Records contained in a dataset

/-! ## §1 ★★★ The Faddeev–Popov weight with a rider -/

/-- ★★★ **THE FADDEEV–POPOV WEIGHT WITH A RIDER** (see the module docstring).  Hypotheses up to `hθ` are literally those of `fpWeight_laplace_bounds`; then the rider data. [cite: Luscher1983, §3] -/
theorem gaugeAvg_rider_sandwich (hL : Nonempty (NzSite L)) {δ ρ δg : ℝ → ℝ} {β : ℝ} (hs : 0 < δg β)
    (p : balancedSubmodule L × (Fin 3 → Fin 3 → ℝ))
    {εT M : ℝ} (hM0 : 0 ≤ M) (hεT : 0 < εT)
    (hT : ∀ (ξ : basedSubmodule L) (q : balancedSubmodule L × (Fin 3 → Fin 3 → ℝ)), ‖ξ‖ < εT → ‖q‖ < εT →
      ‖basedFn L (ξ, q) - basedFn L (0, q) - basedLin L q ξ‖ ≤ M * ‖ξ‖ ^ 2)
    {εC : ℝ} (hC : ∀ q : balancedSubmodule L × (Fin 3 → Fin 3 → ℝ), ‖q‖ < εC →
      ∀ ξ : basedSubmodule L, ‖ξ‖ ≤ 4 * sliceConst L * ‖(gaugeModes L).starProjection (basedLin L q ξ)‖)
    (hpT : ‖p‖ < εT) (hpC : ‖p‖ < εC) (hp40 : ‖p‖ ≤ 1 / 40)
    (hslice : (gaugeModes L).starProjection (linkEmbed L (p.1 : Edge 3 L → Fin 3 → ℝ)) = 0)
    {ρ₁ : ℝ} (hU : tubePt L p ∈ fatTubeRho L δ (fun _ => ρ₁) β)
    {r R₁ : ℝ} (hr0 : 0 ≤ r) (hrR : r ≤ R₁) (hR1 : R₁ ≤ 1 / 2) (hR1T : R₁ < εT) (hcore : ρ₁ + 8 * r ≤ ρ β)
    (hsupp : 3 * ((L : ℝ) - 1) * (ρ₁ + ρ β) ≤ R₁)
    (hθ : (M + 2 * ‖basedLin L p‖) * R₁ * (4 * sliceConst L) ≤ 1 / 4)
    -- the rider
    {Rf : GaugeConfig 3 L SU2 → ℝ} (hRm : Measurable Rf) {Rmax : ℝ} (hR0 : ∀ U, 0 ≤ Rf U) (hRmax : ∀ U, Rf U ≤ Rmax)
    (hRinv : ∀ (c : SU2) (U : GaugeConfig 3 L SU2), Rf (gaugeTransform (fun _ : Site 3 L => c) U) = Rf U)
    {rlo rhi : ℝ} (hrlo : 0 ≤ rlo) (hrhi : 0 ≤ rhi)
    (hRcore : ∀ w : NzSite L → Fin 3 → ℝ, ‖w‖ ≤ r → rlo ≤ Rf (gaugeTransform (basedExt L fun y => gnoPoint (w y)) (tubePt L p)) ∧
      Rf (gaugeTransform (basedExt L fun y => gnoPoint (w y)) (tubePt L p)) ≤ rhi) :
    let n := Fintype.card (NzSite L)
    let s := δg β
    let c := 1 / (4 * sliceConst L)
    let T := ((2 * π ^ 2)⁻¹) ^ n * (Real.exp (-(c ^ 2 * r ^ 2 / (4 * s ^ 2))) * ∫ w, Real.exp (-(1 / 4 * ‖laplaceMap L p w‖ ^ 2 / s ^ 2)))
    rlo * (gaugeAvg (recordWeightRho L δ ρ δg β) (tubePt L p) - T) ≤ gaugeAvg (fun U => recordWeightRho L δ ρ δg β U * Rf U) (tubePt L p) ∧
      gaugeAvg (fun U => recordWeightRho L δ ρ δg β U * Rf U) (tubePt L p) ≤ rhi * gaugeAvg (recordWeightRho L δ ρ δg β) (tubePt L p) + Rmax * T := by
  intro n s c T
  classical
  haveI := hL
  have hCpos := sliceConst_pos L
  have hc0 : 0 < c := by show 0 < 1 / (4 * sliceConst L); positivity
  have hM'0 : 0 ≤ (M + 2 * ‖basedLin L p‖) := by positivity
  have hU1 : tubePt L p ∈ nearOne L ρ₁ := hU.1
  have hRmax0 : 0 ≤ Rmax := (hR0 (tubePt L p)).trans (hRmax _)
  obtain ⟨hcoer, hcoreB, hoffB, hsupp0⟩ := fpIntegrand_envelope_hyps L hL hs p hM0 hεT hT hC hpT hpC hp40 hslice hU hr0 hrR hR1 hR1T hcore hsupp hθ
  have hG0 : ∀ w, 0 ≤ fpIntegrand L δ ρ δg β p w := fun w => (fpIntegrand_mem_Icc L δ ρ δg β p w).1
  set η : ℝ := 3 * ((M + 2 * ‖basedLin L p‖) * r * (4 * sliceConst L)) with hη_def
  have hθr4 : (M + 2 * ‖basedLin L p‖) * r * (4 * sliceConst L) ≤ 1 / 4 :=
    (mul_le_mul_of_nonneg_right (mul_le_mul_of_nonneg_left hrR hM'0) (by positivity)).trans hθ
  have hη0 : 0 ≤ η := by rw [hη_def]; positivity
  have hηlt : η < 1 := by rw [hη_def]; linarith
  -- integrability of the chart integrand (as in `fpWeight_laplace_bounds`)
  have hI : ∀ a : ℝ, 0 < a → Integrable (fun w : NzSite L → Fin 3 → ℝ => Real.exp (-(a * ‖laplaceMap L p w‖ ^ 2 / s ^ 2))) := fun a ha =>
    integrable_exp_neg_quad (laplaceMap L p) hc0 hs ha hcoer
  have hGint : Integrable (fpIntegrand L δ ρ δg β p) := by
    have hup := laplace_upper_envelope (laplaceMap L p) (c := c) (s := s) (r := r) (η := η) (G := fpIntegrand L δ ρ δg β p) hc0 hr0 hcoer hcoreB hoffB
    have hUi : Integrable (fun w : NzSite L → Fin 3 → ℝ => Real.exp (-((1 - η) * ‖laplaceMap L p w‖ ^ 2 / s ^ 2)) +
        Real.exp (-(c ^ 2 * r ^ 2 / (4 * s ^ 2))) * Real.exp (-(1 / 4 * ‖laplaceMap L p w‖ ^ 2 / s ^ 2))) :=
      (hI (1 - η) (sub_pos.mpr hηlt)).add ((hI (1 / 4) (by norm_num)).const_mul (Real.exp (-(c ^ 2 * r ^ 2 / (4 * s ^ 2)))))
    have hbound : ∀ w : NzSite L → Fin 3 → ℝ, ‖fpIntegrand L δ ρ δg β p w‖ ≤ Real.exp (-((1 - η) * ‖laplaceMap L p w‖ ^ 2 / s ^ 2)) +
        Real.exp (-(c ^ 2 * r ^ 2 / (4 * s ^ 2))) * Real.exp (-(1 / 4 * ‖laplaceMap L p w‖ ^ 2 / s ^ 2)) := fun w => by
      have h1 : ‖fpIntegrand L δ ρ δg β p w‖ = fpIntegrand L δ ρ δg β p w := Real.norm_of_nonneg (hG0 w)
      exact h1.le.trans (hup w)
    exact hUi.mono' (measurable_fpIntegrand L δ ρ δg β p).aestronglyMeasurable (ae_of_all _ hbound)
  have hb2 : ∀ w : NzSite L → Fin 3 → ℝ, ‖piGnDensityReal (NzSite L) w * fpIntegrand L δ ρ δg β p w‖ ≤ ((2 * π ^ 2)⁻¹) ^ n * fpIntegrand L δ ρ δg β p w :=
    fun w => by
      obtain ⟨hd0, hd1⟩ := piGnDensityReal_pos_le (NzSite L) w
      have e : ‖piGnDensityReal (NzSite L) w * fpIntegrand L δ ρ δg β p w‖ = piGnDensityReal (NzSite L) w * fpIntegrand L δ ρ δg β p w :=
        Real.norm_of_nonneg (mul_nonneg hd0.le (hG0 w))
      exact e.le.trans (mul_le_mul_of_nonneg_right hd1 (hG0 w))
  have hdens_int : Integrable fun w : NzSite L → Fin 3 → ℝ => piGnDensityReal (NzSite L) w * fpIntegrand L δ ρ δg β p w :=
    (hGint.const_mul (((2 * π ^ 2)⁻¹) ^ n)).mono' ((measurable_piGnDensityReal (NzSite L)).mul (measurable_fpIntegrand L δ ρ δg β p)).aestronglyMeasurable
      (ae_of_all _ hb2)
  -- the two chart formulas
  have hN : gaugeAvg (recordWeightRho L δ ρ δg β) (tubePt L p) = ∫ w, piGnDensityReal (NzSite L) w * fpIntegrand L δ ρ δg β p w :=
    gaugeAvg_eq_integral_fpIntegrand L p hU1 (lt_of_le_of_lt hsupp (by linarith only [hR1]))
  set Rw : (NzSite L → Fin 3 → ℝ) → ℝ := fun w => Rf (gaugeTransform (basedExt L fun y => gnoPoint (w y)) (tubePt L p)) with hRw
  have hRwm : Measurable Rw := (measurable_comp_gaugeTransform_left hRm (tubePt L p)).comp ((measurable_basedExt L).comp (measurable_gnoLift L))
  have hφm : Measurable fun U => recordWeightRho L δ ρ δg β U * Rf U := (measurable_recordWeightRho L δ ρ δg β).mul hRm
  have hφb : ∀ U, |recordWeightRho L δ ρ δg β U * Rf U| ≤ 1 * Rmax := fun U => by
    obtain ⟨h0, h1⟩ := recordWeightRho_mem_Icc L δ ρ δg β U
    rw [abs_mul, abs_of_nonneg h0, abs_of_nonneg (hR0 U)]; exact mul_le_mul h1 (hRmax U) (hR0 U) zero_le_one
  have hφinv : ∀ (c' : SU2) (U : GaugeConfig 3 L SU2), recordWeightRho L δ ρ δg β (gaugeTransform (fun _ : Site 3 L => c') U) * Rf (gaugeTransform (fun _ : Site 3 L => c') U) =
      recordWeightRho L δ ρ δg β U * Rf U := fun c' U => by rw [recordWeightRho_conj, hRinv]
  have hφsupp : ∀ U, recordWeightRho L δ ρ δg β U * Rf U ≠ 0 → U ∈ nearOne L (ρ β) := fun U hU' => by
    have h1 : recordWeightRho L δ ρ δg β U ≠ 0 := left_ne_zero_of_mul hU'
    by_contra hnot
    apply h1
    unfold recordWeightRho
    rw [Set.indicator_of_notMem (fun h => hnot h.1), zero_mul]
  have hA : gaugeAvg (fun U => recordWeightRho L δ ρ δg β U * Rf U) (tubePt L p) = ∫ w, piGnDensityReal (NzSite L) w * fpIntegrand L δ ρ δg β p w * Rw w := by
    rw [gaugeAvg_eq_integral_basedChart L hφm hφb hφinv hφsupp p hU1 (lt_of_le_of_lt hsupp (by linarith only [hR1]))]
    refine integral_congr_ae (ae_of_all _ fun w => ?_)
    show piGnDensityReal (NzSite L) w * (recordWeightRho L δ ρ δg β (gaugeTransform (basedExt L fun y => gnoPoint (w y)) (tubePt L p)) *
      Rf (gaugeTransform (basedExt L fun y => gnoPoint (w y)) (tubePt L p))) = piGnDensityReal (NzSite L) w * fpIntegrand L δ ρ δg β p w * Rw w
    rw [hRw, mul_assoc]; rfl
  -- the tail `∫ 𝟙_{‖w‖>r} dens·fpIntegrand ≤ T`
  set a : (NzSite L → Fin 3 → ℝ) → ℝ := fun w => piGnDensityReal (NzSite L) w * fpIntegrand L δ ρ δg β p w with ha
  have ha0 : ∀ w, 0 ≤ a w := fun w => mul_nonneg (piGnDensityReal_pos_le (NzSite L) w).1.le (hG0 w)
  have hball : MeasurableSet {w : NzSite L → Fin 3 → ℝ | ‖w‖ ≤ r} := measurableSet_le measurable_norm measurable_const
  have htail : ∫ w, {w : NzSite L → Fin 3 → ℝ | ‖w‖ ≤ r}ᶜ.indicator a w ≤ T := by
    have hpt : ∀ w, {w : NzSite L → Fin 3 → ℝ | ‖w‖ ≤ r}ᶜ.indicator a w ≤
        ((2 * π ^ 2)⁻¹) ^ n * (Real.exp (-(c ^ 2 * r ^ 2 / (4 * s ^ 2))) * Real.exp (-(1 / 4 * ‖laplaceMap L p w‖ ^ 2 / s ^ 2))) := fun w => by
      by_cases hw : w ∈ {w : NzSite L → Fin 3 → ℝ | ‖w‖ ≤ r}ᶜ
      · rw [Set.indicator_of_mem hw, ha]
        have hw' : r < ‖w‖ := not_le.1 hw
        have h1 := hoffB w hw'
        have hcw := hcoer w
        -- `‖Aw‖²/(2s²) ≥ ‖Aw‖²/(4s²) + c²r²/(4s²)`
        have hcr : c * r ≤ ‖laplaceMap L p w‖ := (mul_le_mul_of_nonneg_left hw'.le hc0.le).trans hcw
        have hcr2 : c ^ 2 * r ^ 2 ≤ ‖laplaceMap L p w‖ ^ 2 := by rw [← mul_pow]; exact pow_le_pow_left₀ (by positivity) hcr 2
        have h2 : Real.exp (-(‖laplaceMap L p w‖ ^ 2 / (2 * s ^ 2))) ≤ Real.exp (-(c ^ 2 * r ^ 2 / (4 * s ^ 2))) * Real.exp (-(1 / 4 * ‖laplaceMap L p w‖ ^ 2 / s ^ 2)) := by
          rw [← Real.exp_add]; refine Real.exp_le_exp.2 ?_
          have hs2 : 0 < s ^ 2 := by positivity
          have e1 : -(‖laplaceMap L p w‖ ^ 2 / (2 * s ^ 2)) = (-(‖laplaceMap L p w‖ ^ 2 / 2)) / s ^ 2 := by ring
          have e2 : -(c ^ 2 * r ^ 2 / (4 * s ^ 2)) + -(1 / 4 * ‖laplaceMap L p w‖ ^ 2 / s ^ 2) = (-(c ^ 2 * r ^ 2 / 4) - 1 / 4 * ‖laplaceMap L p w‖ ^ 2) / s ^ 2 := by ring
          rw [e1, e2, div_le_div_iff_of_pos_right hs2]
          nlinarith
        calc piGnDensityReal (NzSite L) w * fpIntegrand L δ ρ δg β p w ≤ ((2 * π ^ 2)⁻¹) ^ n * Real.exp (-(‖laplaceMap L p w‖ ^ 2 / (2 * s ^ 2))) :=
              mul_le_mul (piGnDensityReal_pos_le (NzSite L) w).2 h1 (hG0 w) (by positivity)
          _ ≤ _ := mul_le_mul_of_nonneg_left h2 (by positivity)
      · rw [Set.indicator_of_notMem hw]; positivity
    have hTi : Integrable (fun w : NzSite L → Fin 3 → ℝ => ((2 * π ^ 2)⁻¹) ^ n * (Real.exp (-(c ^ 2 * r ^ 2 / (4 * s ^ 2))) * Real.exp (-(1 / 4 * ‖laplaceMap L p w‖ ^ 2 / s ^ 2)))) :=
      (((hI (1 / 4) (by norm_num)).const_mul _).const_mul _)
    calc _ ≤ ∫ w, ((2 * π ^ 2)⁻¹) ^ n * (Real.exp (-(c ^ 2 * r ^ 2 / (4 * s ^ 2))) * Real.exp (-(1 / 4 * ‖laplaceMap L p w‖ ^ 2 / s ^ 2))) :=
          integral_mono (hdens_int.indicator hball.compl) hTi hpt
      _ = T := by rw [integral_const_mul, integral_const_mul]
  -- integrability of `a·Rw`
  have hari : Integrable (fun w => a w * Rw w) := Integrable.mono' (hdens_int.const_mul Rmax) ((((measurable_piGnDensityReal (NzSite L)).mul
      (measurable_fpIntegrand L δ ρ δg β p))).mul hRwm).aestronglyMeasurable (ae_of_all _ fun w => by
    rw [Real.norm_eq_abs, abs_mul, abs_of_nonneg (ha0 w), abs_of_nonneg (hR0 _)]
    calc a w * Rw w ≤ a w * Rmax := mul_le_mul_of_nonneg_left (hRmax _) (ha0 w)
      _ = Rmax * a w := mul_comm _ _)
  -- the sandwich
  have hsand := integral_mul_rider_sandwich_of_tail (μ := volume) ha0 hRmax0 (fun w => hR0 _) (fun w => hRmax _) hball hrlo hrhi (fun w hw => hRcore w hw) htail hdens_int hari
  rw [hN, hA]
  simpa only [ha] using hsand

Assignment
Among the lines above, repeat exactly those from the line with "2)) := fun w => by" to the line with "set Rw : (NzSite", counting both ends.

Result of this exercise
        Real.exp (-(c ^ 2 * r ^ 2 / (4 * s ^ 2))) * Real.exp (-(1 / 4 * ‖laplaceMap L p w‖ ^ 2 / s ^ 2)) := fun w => by
      have h1 : ‖fpIntegrand L δ ρ δg β p w‖ = fpIntegrand L δ ρ δg β p w := Real.norm_of_nonneg (hG0 w)
      exact h1.le.trans (hup w)
    exact hUi.mono' (measurable_fpIntegrand L δ ρ δg β p).aestronglyMeasurable (ae_of_all _ hbound)
  have hb2 : ∀ w : NzSite L → Fin 3 → ℝ, ‖piGnDensityReal (NzSite L) w * fpIntegrand L δ ρ δg β p w‖ ≤ ((2 * π ^ 2)⁻¹) ^ n * fpIntegrand L δ ρ δg β p w :=
    fun w => by
      obtain ⟨hd0, hd1⟩ := piGnDensityReal_pos_le (NzSite L) w
      have e : ‖piGnDensityReal (NzSite L) w * fpIntegrand L δ ρ δg β p w‖ = piGnDensityReal (NzSite L) w * fpIntegrand L δ ρ δg β p w :=
        Real.norm_of_nonneg (mul_nonneg hd0.le (hG0 w))
      exact e.le.trans (mul_le_mul_of_nonneg_right hd1 (hG0 w))
  have hdens_int : Integrable fun w : NzSite L → Fin 3 → ℝ => piGnDensityReal (NzSite L) w * fpIntegrand L δ ρ δg β p w :=
    (hGint.const_mul (((2 * π ^ 2)⁻¹) ^ n)).mono' ((measurable_piGnDensityReal (NzSite L)).mul (measurable_fpIntegrand L δ ρ δg β p)).aestronglyMeasurable
      (ae_of_all _ hb2)
  -- the two chart formulas
  have hN : gaugeAvg (recordWeightRho L δ ρ δg β) (tubePt L p) = ∫ w, piGnDensityReal (NzSite L) w * fpIntegrand L δ ρ δg β p w :=
    gaugeAvg_eq_integral_fpIntegrand L p hU1 (lt_of_le_of_lt hsupp (by linarith only [hR1]))
  set Rw : (NzSite L → Fin 3 → ℝ) → ℝ := fun w => Rf (gaugeTransform (basedExt L fun y => gnoPoint (w y)) (tubePt L p)) with hRw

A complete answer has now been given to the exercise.